/-- ★★★ **THE KATO BOOTSTRAP FOR `Δ_a = Δx + D R_S D* + Q*aQ` AT THE T³ MEMBER, ON THE BOND GRAPH.**  Let `U₀ ∈ RegPr F n K ε₀` with `2·(32√2·ε₀) < 1`, ANY slot `Δx`, and `u f` vector
fields with `Δ_a(U₀)u = f`.  If at every bond `‖f(p)‖ ≤ F_b`, (X) `‖((Δx U₀ − Δ^η_{U₀})u)(p)‖ ≤ R_X`, (D) `‖(D_{U₀}(1 − R_S)D*_{U₀}u)(p)‖ ≤ R_D` and (Q) `‖(Q_k†(aQ_k u))(p)‖ ≤ R_Q`, then at
EVERY bond `‖u(p)‖ ≤ (2(F_b + (R_Q + R_D + R_X)) + √(3³∕(c₀ℓ³))·‖u‖) ∕ (1 − 2·(32√2·ε₀))` — lit ✓`norm_le_of_kato_bootstrap_linf` at O1's reading (✓`symm_laplaceA_toL2_apply` + ★px16
✓`covLapFormT_one_eq` + `kato_sum_eq_vecLap`; unit mass, weights `ℓ²`, isometric transporters), `p_∞ := 32√2·ε₀` (✓`norm_local_remainder_le_of_regPr` at `s := sup‖u‖`, `√2` Frobenius∕operator),
(FS) := `hFS_bond`.  CONDITIONAL on (X)(D)(Q). [cite: Balaban1985BackgroundPropagators, Thm 3.1 (3.42) p.397, (3.39) p.397, Thm 3.12 p.422, p.421; Balaban1985Variational, (134)–(136) p.298] -/
theorem norm_apply_le_of_kato_oneForm (hnK : n ≤ K) {ε₀ : ℝ} (U₀ : GaugeField (F.P K) 0 (Matrix.specialUnitaryGroup (Fin 2) ℂ)) (hreg : RegPr F n K ε₀ U₀)
    (hε₀ : 2 * (32 * Real.sqrt 2 * ε₀) < 1)
    {u f : BondL2K ℂ 3 (periodsT3 F K) c₀ W₂} (hu : laplaceA F n K h c₀ cB a Δx U₀ u = f)
    {Fb RX RD RQ : ℝ} (hF : ∀ p, ‖WL2.equiv ℂ _ W₂ f p‖ ≤ Fb)
    (hRX : ∀ p, ‖WL2.equiv ℂ _ W₂ ((Δx U₀ - (DeltaEta F n K c₀ U₀ : BondL2K ℂ 3 (periodsT3 F K) c₀ W₂ →ₗ[ℂ] BondL2K ℂ 3 (periodsT3 F K) c₀ W₂)) u) p‖ ≤ RX)
    (hRD : ∀ p, ‖WL2.equiv ℂ _ W₂ (DL2 F n K c₀ U₀ (DstarL2 F n K c₀ U₀ u - RS F n K h c₀ cB U₀ (DstarL2 F n K c₀ U₀ u))) p‖ ≤ RD)
    (hRQ : ∀ p, ‖WL2.equiv ℂ _ W₂ (LinearMap.adjoint (Qk F n K h c₀ cB U₀) (((a : ℝ) : ℂ) • Qk F n K h c₀ cB U₀ u)) p‖ ≤ RQ)
    (p : Bond 3 (periodsT3 F K)) :
    ‖WL2.equiv ℂ _ W₂ u p‖
      ≤ (2 * (Fb + (RQ + RD + RX)) + Real.sqrt (3 ^ 3 / (c₀ * ((F.L : ℝ) ^ (K - n)) ^ 3)) * ‖u‖) / (1 - 2 * (32 * Real.sqrt 2 * ε₀)) := by
  have hc₀ : 0 < c₀ := Fact.out
  -- the difference quotient `t = η⁻¹ = ℓ`
  set t : ℝ := (eta F n K)⁻¹ with ht_def
  have ht : 0 < t := inv_pos.mpr (eta_pos F n K)
  have htL : t = (F.L : ℝ) ^ (K - n) := by rw [ht_def, eta, inv_pow, inv_inv]
  -- the route reading of `u` and of every `L²` vector at a bond
  set X : PBond (F.P K) 0 → Matrix (Fin 2) (Fin 2) ℂ := (toL2 F K c₀).symm u with hX
  have huX : u = toL2 F K c₀ X := by rw [hX, LinearEquiv.apply_symm_apply]
  have hread : ∀ (g : BondL2K ℂ 3 (periodsT3 F K) c₀ W₂) (y : TSite 3 (periodsT3 F K)) (μ : Fin 3),
      frobEquiv (WL2.equiv ℂ _ W₂ g (y, μ)) = (toL2 F K c₀).symm g ⟨(siteEquiv F K).symm y, μ⟩ := fun g y μ => by
    rw [toL2_symm_apply, bondEquiv_apply, Equiv.apply_symm_apply]; rfl
  -- abstract data of the bootstrap on the bond graph
  let nbr : Bond 3 (periodsT3 F K) → Fin 3 ⊕ Fin 3 → Bond 3 (periodsT3 F K) :=
    fun q j => (Sum.elim (fun ν => unshift ν q.1) (fun ν => shift ν q.1) j, q.2)
  let T : Bond 3 (periodsT3 F K) → Fin 3 ⊕ Fin 3 → W₂ →ₗ[ℂ] W₂ :=
    fun q j => Sum.elim (fun ν => adBgInv F K U₀ (unshift ν q.1, ν)) (fun ν => adBg F K U₀ (q.1, ν)) j
  have hT : ∀ q j w, ‖T q j w‖ ≤ ‖w‖ := fun q j w => by
    rcases j with ν | ν
    · exact (norm_adBgInv_eq F K U₀ _ w).le
    · exact (norm_adBg_eq F K U₀ _ w).le
  -- the remainder `q = aQ*Qu − D(1−R_S)D*u + (Δx − Δ^η)u + η⁻²(Δ′₁ − 𝒦)u`
  let qf : Bond 3 (periodsT3 F K) → W₂ := fun q =>
    WL2.equiv ℂ _ W₂ (LinearMap.adjoint (Qk F n K h c₀ cB U₀) (((a : ℝ) : ℂ) • Qk F n K h c₀ cB U₀ u)) q
      - WL2.equiv ℂ _ W₂ (DL2 F n K c₀ U₀ (DstarL2 F n K c₀ U₀ u - RS F n K h c₀ cB U₀ (DstarL2 F n K c₀ U₀ u))) q
      + WL2.equiv ℂ _ W₂ ((Δx U₀ - (DeltaEta F n K c₀ U₀ : BondL2K ℂ 3 (periodsT3 F K) c₀ W₂ →ₗ[ℂ] BondL2K ℂ 3 (periodsT3 F K) c₀ W₂)) u) q
      + frobEquiv.symm ((eta F n K)⁻¹ • (eta F n K)⁻¹ •
          (deltaPrimeOp (torusT (F.P K) 0) (fun ν x => bgUnits F K U₀ ⟨x, ν⟩) 1 (formComp X) q.2 ((siteEquiv F K).symm q.1)
            - curvOp (torusT (F.P K) 0) (fun ν x => bgUnits F K U₀ ⟨x, ν⟩) (formComp X) q.2 ((siteEquiv F K).symm q.1)))
  -- O1: the Kato form `Σ_j t²•(u − T u(nbr)) = f − q`
  have hu' : ∀ q, ∑ j, ((t ^ 2 : ℝ) : ℂ) • (WL2.equiv ℂ _ W₂ u q - T q j (WL2.equiv ℂ _ W₂ u (nbr q j))) = WL2.equiv ℂ _ W₂ f q - qf q := by
    rintro ⟨y, μ⟩
    have hk := kato_sum_eq_vecLap (c₀ := c₀) U₀ u t y μ
    rw [hk]
    apply frobEquiv.injective
    rw [LinearEquiv.apply_symm_apply, map_sub, hread f, ← hu, huX, symm_laplaceA_toL2_apply, covLapFormT_one_eq]
    simp only [qf, map_add, map_sub, hread, huX, LinearEquiv.apply_symm_apply, LinearEquiv.symm_apply_apply]
    -- the scalar `t² = η⁻¹·η⁻¹` (complex vs real action)
    have hsc : (((t ^ 2 : ℝ) : ℂ)) • vecLap (torusT (F.P K) 0) (fun ν x => bgUnits F K U₀ ⟨x, ν⟩) (formComp X) μ ((siteEquiv F K).symm y)
        = (eta F n K)⁻¹ • (eta F n K)⁻¹ • vecLap (torusT (F.P K) 0) (fun ν x => bgUnits F K U₀ ⟨x, ν⟩) (formComp X) μ ((siteEquiv F K).symm y) := by
      rw [Complex.coe_smul, smul_smul, ht_def, sq]
    rw [hsc]
    abel
  -- (FS) on the bond graph, unit mass, `C₃ = √(3³∕(c₀t³))`
  have hvol : ∀ ν, t ≤ ((periodsT3 F K ν : ℕ) : ℝ) := fun ν => eta_inv_le_periods F n K hnK ν
  have hFS := hFS_bond F K ht hc₀ (c₁ := c₀ * t ^ 3) rfl hvol
  -- the `p_∞` letter: `‖q(p)‖ ≤ 32√2ε₀·sup‖u‖ + (R_Q + R_D + R_X)`
  haveI : Nonempty (Bond 3 (periodsT3 F K)) := ⟨p⟩
  have hbdd : BddAbove (Set.range fun q => ‖WL2.equiv ℂ _ W₂ u q‖) := (Set.finite_range _).bddAbove
  have hsup : ∀ q, ‖WL2.equiv ℂ _ W₂ u q‖ ≤ ⨆ q', ‖WL2.equiv ℂ _ W₂ u q'‖ := fun q => le_ciSup hbdd q
  have hXs : ∀ b, ‖X b‖ ≤ ⨆ q', ‖WL2.equiv ℂ _ W₂ u q'‖ := fun b => by
    rw [hX, toL2_symm_apply]; exact (norm_frobEquiv_le _).trans (hsup _)
  have hq : ∀ q, ‖qf q‖ ≤ 32 * Real.sqrt 2 * ε₀ * (⨆ q', ‖WL2.equiv ℂ _ W₂ u q'‖) + (RQ + RD + RX) := by
    rintro ⟨y, μ⟩
    have hloc := norm_local_remainder_le_of_regPr F U₀ hreg hXs ⟨(siteEquiv F K).symm y, μ⟩
    have hloc' : ‖(frobEquiv.symm ((eta F n K)⁻¹ • (eta F n K)⁻¹ •
        (deltaPrimeOp (torusT (F.P K) 0) (fun ν x => bgUnits F K U₀ ⟨x, ν⟩) 1 (formComp X) μ ((siteEquiv F K).symm y)
          - curvOp (torusT (F.P K) 0) (fun ν x => bgUnits F K U₀ ⟨x, ν⟩) (formComp X) μ ((siteEquiv F K).symm y))) : W₂)‖
        ≤ 32 * Real.sqrt 2 * ε₀ * (⨆ q', ‖WL2.equiv ℂ _ W₂ u q'‖) := by
      refine (norm_frobEquiv_symm_le _).trans ?_
      have h2 : 0 ≤ Real.sqrt 2 := Real.sqrt_nonneg _
      nlinarith [hloc, h2]
    calc ‖qf (y, μ)‖
        ≤ ‖WL2.equiv ℂ _ W₂ (LinearMap.adjoint (Qk F n K h c₀ cB U₀) (((a : ℝ) : ℂ) • Qk F n K h c₀ cB U₀ u)) (y, μ)
              - WL2.equiv ℂ _ W₂ (DL2 F n K c₀ U₀ (DstarL2 F n K c₀ U₀ u - RS F n K h c₀ cB U₀ (DstarL2 F n K c₀ U₀ u))) (y, μ)
              + WL2.equiv ℂ _ W₂ ((Δx U₀ - (DeltaEta F n K c₀ U₀ : BondL2K ℂ 3 (periodsT3 F K) c₀ W₂ →ₗ[ℂ] BondL2K ℂ 3 (periodsT3 F K) c₀ W₂)) u) (y, μ)‖
            + ‖(frobEquiv.symm ((eta F n K)⁻¹ • (eta F n K)⁻¹ •
                (deltaPrimeOp (torusT (F.P K) 0) (fun ν x => bgUnits F K U₀ ⟨x, ν⟩) 1 (formComp X) μ ((siteEquiv F K).symm y)
                  - curvOp (torusT (F.P K) 0) (fun ν x => bgUnits F K U₀ ⟨x, ν⟩) (formComp X) μ ((siteEquiv F K).symm y))) : W₂)‖ :=
          norm_add_le _ _
      _ ≤ (RQ + RD + RX) + 32 * Real.sqrt 2 * ε₀ * (⨆ q', ‖WL2.equiv ℂ _ W₂ u q'‖) :=
          add_le_add ((norm_add_le _ _).trans (add_le_add ((norm_sub_le _ _).trans (add_le_add (hRQ _) (hRD _))) (hRX _))) hloc'
      _ = _ := add_comm _ _
  -- the engine (lit ✓`norm_le_of_kato_bootstrap`, Kato domination twice) at the displayed number `Pq := p_∞·sup‖u‖ + R`, at every bond …
  set Su : ℝ := ⨆ q', ‖WL2.equiv ℂ _ W₂ u q'‖ with hSu
  have key : ∀ q, ‖WL2.equiv ℂ _ W₂ u q‖ ≤ 2 * (Fb + (32 * Real.sqrt 2 * ε₀ * Su + (RQ + RD + RX))) / 1
      + 1 ^ 2 * Real.sqrt (3 ^ 3 / (c₀ * t ^ 3)) * Real.sqrt (∑ q', c₀ * ‖WL2.equiv ℂ _ W₂ u q'‖ ^ 2) := fun q =>
    norm_le_of_kato_bootstrap (𝕜 := ℂ) nbr (fun _ _ => t ^ 2) (fun _ _ => sq_nonneg _) T hT (fun _ => c₀) (m := 1) one_pos hFS hu' hF hq q
  -- … hence at the sup, which is solved for it (the rearrangement of lit ✓`norm_le_of_kato_bootstrap_linf`)
  have hSle : Su ≤ 2 * (Fb + (32 * Real.sqrt 2 * ε₀ * Su + (RQ + RD + RX))) / 1
      + 1 ^ 2 * Real.sqrt (3 ^ 3 / (c₀ * t ^ 3)) * Real.sqrt (∑ q', c₀ * ‖WL2.equiv ℂ _ W₂ u q'‖ ^ 2) := ciSup_le key
  rw [← norm_eq_sqrt_sum_bond, htL] at hSle
  have hden : 0 < 1 - 2 * (32 * Real.sqrt 2 * ε₀) := by linarith
  have e : 2 * (Fb + (32 * Real.sqrt 2 * ε₀ * Su + (RQ + RD + RX))) / 1
        + 1 ^ 2 * Real.sqrt (3 ^ 3 / (c₀ * ((F.L : ℝ) ^ (K - n)) ^ 3)) * ‖u‖
      = (2 * (Fb + (RQ + RD + RX)) + Real.sqrt (3 ^ 3 / (c₀ * ((F.L : ℝ) ^ (K - n)) ^ 3)) * ‖u‖) + (2 * (32 * Real.sqrt 2 * ε₀)) * Su := by ring
  rw [e] at hSle
  have hsolve : Su ≤ (2 * (Fb + (RQ + RD + RX)) + Real.sqrt (3 ^ 3 / (c₀ * ((F.L : ℝ) ^ (K - n)) ^ 3)) * ‖u‖) / (1 - 2 * (32 * Real.sqrt 2 * ε₀)) := by
    rw [le_div_iff₀ hden]
    have e2 : Su * (1 - 2 * (32 * Real.sqrt 2 * ε₀)) = Su - (2 * (32 * Real.sqrt 2 * ε₀)) * Su := by ring
    rw [e2]
    linarith
  exact (hsup p).trans hsolve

:::::

* _What to produce_
Up to and including the line that contains "set t : ℝ := (eta F n K)⁻¹ with ht_def", restate each line of the material above word for word, beginning with its first line.

* _Finished task_
/-- ★★★ **THE KATO BOOTSTRAP FOR `Δ_a = Δx + D R_S D* + Q*aQ` AT THE T³ MEMBER, ON THE BOND GRAPH.**  Let `U₀ ∈ RegPr F n K ε₀` with `2·(32√2·ε₀) < 1`, ANY slot `Δx`, and `u f` vector
fields with `Δ_a(U₀)u = f`.  If at every bond `‖f(p)‖ ≤ F_b`, (X) `‖((Δx U₀ − Δ^η_{U₀})u)(p)‖ ≤ R_X`, (D) `‖(D_{U₀}(1 − R_S)D*_{U₀}u)(p)‖ ≤ R_D` and (Q) `‖(Q_k†(aQ_k u))(p)‖ ≤ R_Q`, then at
EVERY bond `‖u(p)‖ ≤ (2(F_b + (R_Q + R_D + R_X)) + √(3³∕(c₀ℓ³))·‖u‖) ∕ (1 − 2·(32√2·ε₀))` — lit ✓`norm_le_of_kato_bootstrap_linf` at O1's reading (✓`symm_laplaceA_toL2_apply` + ★px16
✓`covLapFormT_one_eq` + `kato_sum_eq_vecLap`; unit mass, weights `ℓ²`, isometric transporters), `p_∞ := 32√2·ε₀` (✓`norm_local_remainder_le_of_regPr` at `s := sup‖u‖`, `√2` Frobenius∕operator),
(FS) := `hFS_bond`.  CONDITIONAL on (X)(D)(Q). [cite: Balaban1985BackgroundPropagators, Thm 3.1 (3.42) p.397, (3.39) p.397, Thm 3.12 p.422, p.421; Balaban1985Variational, (134)–(136) p.298] -/
theorem norm_apply_le_of_kato_oneForm (hnK : n ≤ K) {ε₀ : ℝ} (U₀ : GaugeField (F.P K) 0 (Matrix.specialUnitaryGroup (Fin 2) ℂ)) (hreg : RegPr F n K ε₀ U₀)
    (hε₀ : 2 * (32 * Real.sqrt 2 * ε₀) < 1)
    {u f : BondL2K ℂ 3 (periodsT3 F K) c₀ W₂} (hu : laplaceA F n K h c₀ cB a Δx U₀ u = f)
    {Fb RX RD RQ : ℝ} (hF : ∀ p, ‖WL2.equiv ℂ _ W₂ f p‖ ≤ Fb)
    (hRX : ∀ p, ‖WL2.equiv ℂ _ W₂ ((Δx U₀ - (DeltaEta F n K c₀ U₀ : BondL2K ℂ 3 (periodsT3 F K) c₀ W₂ →ₗ[ℂ] BondL2K ℂ 3 (periodsT3 F K) c₀ W₂)) u) p‖ ≤ RX)
    (hRD : ∀ p, ‖WL2.equiv ℂ _ W₂ (DL2 F n K c₀ U₀ (DstarL2 F n K c₀ U₀ u - RS F n K h c₀ cB U₀ (DstarL2 F n K c₀ U₀ u))) p‖ ≤ RD)
    (hRQ : ∀ p, ‖WL2.equiv ℂ _ W₂ (LinearMap.adjoint (Qk F n K h c₀ cB U₀) (((a : ℝ) : ℂ) • Qk F n K h c₀ cB U₀ u)) p‖ ≤ RQ)
    (p : Bond 3 (periodsT3 F K)) :
    ‖WL2.equiv ℂ _ W₂ u p‖
      ≤ (2 * (Fb + (RQ + RD + RX)) + Real.sqrt (3 ^ 3 / (c₀ * ((F.L : ℝ) ^ (K - n)) ^ 3)) * ‖u‖) / (1 - 2 * (32 * Real.sqrt 2 * ε₀)) := by
  have hc₀ : 0 < c₀ := Fact.out
  -- the difference quotient `t = η⁻¹ = ℓ`
  set t : ℝ := (eta F n K)⁻¹ with ht_def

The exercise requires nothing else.